Glissement symbolique des formules : « La période propice à l’action est sur le point de s’achever », assène l’Organisation météorologique mondiale (OMM). Aux solennels et vains appels à « agir d’urgence », se substitue désormais le simple rappel des faits. L’agence onusienne présentait la semaine dernière son rapport sur la concentration atmosphérique en gaz à effet de serre (GES), avant l’ouverture du sommet climatique international, qui se tient cette année à Katowice (Pologne), du 2 au 14 décembre.

Après 23 éditions, la conférence des parties (COP) à la convention des Nations unies sur les changements climatiques n’a aucune prise sur l’augmentation des émissions de GES. Nouveaux records : une augmentation pour le méthane (CH4) et le protoxyde d’azote (N2O), principalement émis par l’agriculture, et surtout le prédominant gaz carbonique (CO2), libéré par les énergies fossiles, sa teneur (405,5 parties par million, ppm) s’est accrue de près de 50 % depuis le début de l’ère industrielle.

Il faut remonter à 3 à 5 millions d’années pour rencontrer une situation similaire, souligne l’OMM. Les mers étaient entre 10 et 20 mètres au-dessus de leur niveau actuel, et les températures plus élevées de 2 à 3 °C – les modèles climatiques prévoient un réchauffement supérieur à l’horizon du siècle vu la tendance actuelle. En octobre, le Groupe d’experts intergouvernemental sur l’évolution du climat (Giec) publiait un rapport sans appel : à moins d’une mutation radicale et très rapide des économies, c’est désormais mission quasi impossible pour limiter le réchauffement à 1,5 °C.

Cet objectif volontariste figure dans l’accord de Paris, dont on peut craindre qu’il soit ­obsolète avant même son entrée en vigueur, prévue pour 2020. « À la COP 24, les gouvernements seront face à leurs responsabilités », prévient Lucile Dufour, en charge du dossier au Réseau action climat (RAC-France). Car le ­rendez-vous de Katowice, sous des dehors techniques, est hautement politique : il s’agira de mettre au point les règles concrètes de fonctionnement de l’accord de Paris, que sa signature in extremis, fin 2015, avait renvoyées à plus tard.
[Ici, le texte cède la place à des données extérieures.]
/-!
# Birth skeleton (BC3) of the crux `SectorComplement` — route `KulikovCuspKugaSatake`

Crux item `stmt-HodgeConjecture-18399` (rank 3, declared RESIDUAL of a sector route), decl
`Summit.HodgeConjecture.HodgeConjecture.Theses.KulikovCuspKugaSatake.SectorComplement`:

  `SectorComplement := KugaSatakeWittTwo → _root_.HodgeConjecture`

where `KugaSatakeWittTwo := ∀ B : BettiHodgeData ℂ, B.IsClassical → ∀ r, B.IsKSCAlgebraicAtRank r`
is the route's SECTOR (the Kuga–Satake correspondence of every complex projective K3 surface whose
rational transcendental lattice contains an isotropic plane is algebraic, in operator form, for the
classical Betti–Hodge datum). Registrar skeleton (`skeleton-register`, planner one-shot
`planner-skel-stmt-HodgeConjecture-18399-0`, 2026-08-17). The workfile directory
`Cruxes/SectorComplement/` is SHARED with the homonymous residual cruxes of NikulinTwinTransport
(stmt-13684), EndoscopicMiddleDegree (stmt-14353) and EisensteinMiddleThird (stmt-14414); this file is
the birth skeleton of stmt-18399 only (it concludes the KulikovCuspKugaSatake decl BY NAME).

## Anatomy of the crux (where the sector acts, and where it does not)

The route header names the content of this item: "HC off the sector (abelian type in general, Weil
classes, hypersurfaces); implied by HC, used toward HC, never provable alone". The Kuga–Satake
sector acts on the Hodge conjecture in exactly ONE way: it makes the transcendental motive of a
sector K3 surface a direct summand of the motive of an abelian variety BY AN ALGEBRAIC
CORRESPONDENCE (`κ_S ⊆ O_S` algebraic on `S × A × A`), so every Hodge class generated by sector K3
surfaces is transported to an abelian variety and back. Hence, GRANTED the Hodge conjecture for
abelian varieties, the sector yields HC for products `S × S'` of sector K3 surfaces — and these are
FOURFOLDS, i.e. they sit exactly at the first open level of the tree's proved middle-degree ladder
(`Theorems.middleReduction_proof`: HC for all `X`, all `p` ⇐ the middle degree `(m,m)` of all smooth
projective `2m`-folds; levels `m = 0, 1` are `algebraicClasses_zero` and Lefschetz (1,1),
`NoetherLefschetzOneUp.LefschetzOneOne_holds`). The skeleton cuts along these lines:

* `stub_abelianHodge` — `AbelianHodge`: the Hodge conjecture for every complex abelian variety
  (VERBATIM the existing crux `PadicSemiregularLift.HodgeAbelianVarieties`, stmt-HodgeConjecture-1333,
  which has its own lines under `Cruxes/HodgeAbelianVarieties/`). OPEN (Weil classes; abelian
  fourfolds are Markman's theorem, arXiv:2509.23403). The abelian side of the complement and the
  landing place of everything the sector transports.
* `stub_kugaSatakeDescent` — `KugaSatakeDescent`: for every classical datum `B` in which the sector
  holds (`∀ r, B.IsKSCAlgebraicAtRank r`), `AbelianHodge` implies `HodgeConjectureFor 4 (S ⊗ S')` for
  all complex projective K3 surfaces `S, S'` whose `T(S)_ℚ, T(S')_ℚ` contain isotropic planes.
  THEOREM-GRADE CONDITIONAL (the only place `KugaSatakeWittTwo` is load-bearing): a Hodge class in
  `T(S) ⊗ T(S') ⊂ H⁴(S × S')` is a morphism of Hodge structures `φ : T(S)_ℚ → T(S')_ℚ`
  (Shafarevich's / Mukai's question; algebraic for Hodge ISOMETRIES by Mukai–Nikulin–Buskin–Huybrechts,
  open for non-isometric `φ`); `O_{S'} ∘ φ ∘ π_T = Φ ∘ O_S ∘ π_T` with `Φ ∈ Hom_HS(H²(A²), H²(A'²))`
  a Hodge class on the abelian variety `A² × A'²`, algebraic by `AbelianHodge`; one returns to `S'`
  with `O_{S'}ᵗ ∘ L^{2g'-2}`, whose composite with `O_{S'}` is a NON-ZERO (Hodge–Riemann on `H^{2,0}`)
  element `e'` of the division algebra `End_HS(T(S')_ℚ)`, inverted by a polynomial in `e'`; the
  `NS ⊗ NS'`, `H⁰ ⊗ H⁴` parts and degrees `2, 6` are Lefschetz (1,1) and exterior products
  (`cupProduct_map_fst_map_snd_mem_algebraicClasses`); Kuga–Satake varieties exist (Kuga–Satake 1967,
  Deligne 1972). Size XL as a formalisation, no research risk. [Huybrechts2016K3 Ch. 4 §2.6,
  Ch. 16 §3; vanGeemen2000KugaSatakeHC §10; Floccari2026 §3.3]
* `stub_fourfoldsGrantedAbelianAndSector` — `FourfoldsGrantedAbelianAndSector`: granted `AbelianHodge`
  AND HC for all sector K3 pairs (the output of the descent, for every classical datum), every
  rational `(2,2)`-class on every smooth projective complex FOURFOLD is algebraic (level 2 of the
  ladder). OPEN, conjecture-grade: the residual proper at level 2 — `(2,2)` on fourfolds of
  non-abelian, non-`K3 × K3` type (general type, Calabi–Yau and hyperkähler fourfolds, Fano beyond
  the uniruled/cubic cases). It is `Cruxes/AbelianComplement/Lines/birth.lean`'s stub
  `FourfoldsGrantedAbelian` weakened by exactly the sector's contribution.
  [Deligne2000; ConteMurre1978; Zucker1977; arXiv:2509.23403]
* `stub_ladderGrantedAbelian` — `LadderGrantedAbelian`: for every `m ≥ 3`, granted `AbelianHodge` and
  the middle degrees of all smooth projective `2m'`-folds for every `m' < m`, every rational
  `(m,m)`-class on every smooth projective `2m`-fold is algebraic. OPEN, conjecture-grade, in LADDER
  form (no floor, hence not summit-equivalent on its own); VERBATIM (up to the spelling of
  `AbelianHodge` as stmt-1333) the registered stub `LadderGrantedAbelian` of
  `Cruxes/AbelianComplement/Lines/birth.lean` — the sector has nothing to say above level 2 that the
  descent has not already said. [BrosnanFangNiePearlstein2009 Lemma 48; Deligne2000]
* `SectorComplement_of` (no `sorry`): from the four stubs (as name-keyed hypotheses) to the crux BY
  NAME — the sector hypothesis `hK : KugaSatakeWittTwo` and `AbelianHodge` feed the descent, whose
  output is the second hypothesis of the level-2 stub; strong induction on the level `m` (floor
  `m = 0, 1` by the tree theorems, `m = 2` stub 3, `m ≥ 3` stub 4), then `middleReduction_proof` and
  `HodgeModels_holds`.

`sorry` occurs only inside the four `stub_*` theorems.

## Honesty box

* The crux is residual (summit-grade by declaration) and no skeleton changes that: stubs 1, 3, 4
  are open fragments of HC (each a consequence of `HodgeConjecture` by specialisation, none
  refutable short of `¬HodgeConjecture`); stub 2 is the one provable piece and the one place the
  sector is consumed. Neither stub alone gives the crux or the summit by a cheap tactic: stub 1 says
  nothing off abelian varieties, stub 2 nothing off sector K3 pairs, stub 3 nothing above dimension
  4, stub 4 has no floor (BC3 probes in the registrar folder `bc/`, quoted in `Lines/birth.md`).
* Why not the two-piece bridge `AbelianHodge ∧ (AbelianHodge → KugaSatakeWittTwo → HC)`: it would
  hide the only theorem the sector buys (stub 2) inside a summit-grade implication; why not the
  D10-style dedup onto `AnchorTransport` (VariationalHodge ∧ AnchorExistence): it discards the
  sector hypothesis altogether. The present cut keeps `KugaSatakeWittTwo` load-bearing (stub 2),
  dedups its abelian side onto stmt-1333 verbatim, and shares its ladder tail with AbelianComplement.
* Disproof used: none relevant — `Cruxes/SectorComplement/Disproof.lean` (56 kB) is the standing
  disprover's file for stmt-13684 (`NikulinTwinTransport.SectorComplement := SquareHodgeOfSqrtTwo →
  HC`), a different decl; no `Theorems/SectorComplement/Negative/` lemma mentions
  `KulikovCuspKugaSatake`; `ledger negatives --problem HodgeConjecture` has no statement equal or
  trivially equivalent to any stub.
-/

set_option linter.dupNamespace false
En haut du menu : comment, en deux ans, organiser une hausse drastique des engagements nationaux de réduction d’émissions, alors que les maigres promesses énoncées à Paris conduisent la planète à plus de 3 °C de réchauffement ? La question financière est au cœur des négociations. En particulier, le Fonds vert de l’ONU pour le climat, destiné aux pays du Sud, est très insuffisamment doté par les pays riches, en dépit de leurs engagements.

Plus largement, les COP précédentes ont entériné le niveau global de l’effort qu’il faudrait fournir à partir de 2020 en faveur des pays pauvres affectés par un dérèglement climatique dont ils ne portent qu’une infime responsabilité : au moins 100 milliards de dollars par an. En 2016, l’OCDE estimait que les sommes mobilisées approchaient 67 milliards de dollars, canalisées par l’aide publique des pays, le soutien à l’exportation d’équipements verts, la Banque mondiale, etc. Insuffisant là encore « et, surtout, les efforts portant sur l’adaptation des pays pauvres ne dépassent pas 20 % des montants », critique Lucile Dufour. Dit autrement : les pays riches sont bien plus enclins à installer des centrales solaires (ça rapporte à leurs ­industriels) qu’à aider les petits paysans africains à s’en sortir face aux sécheresses récurrentes.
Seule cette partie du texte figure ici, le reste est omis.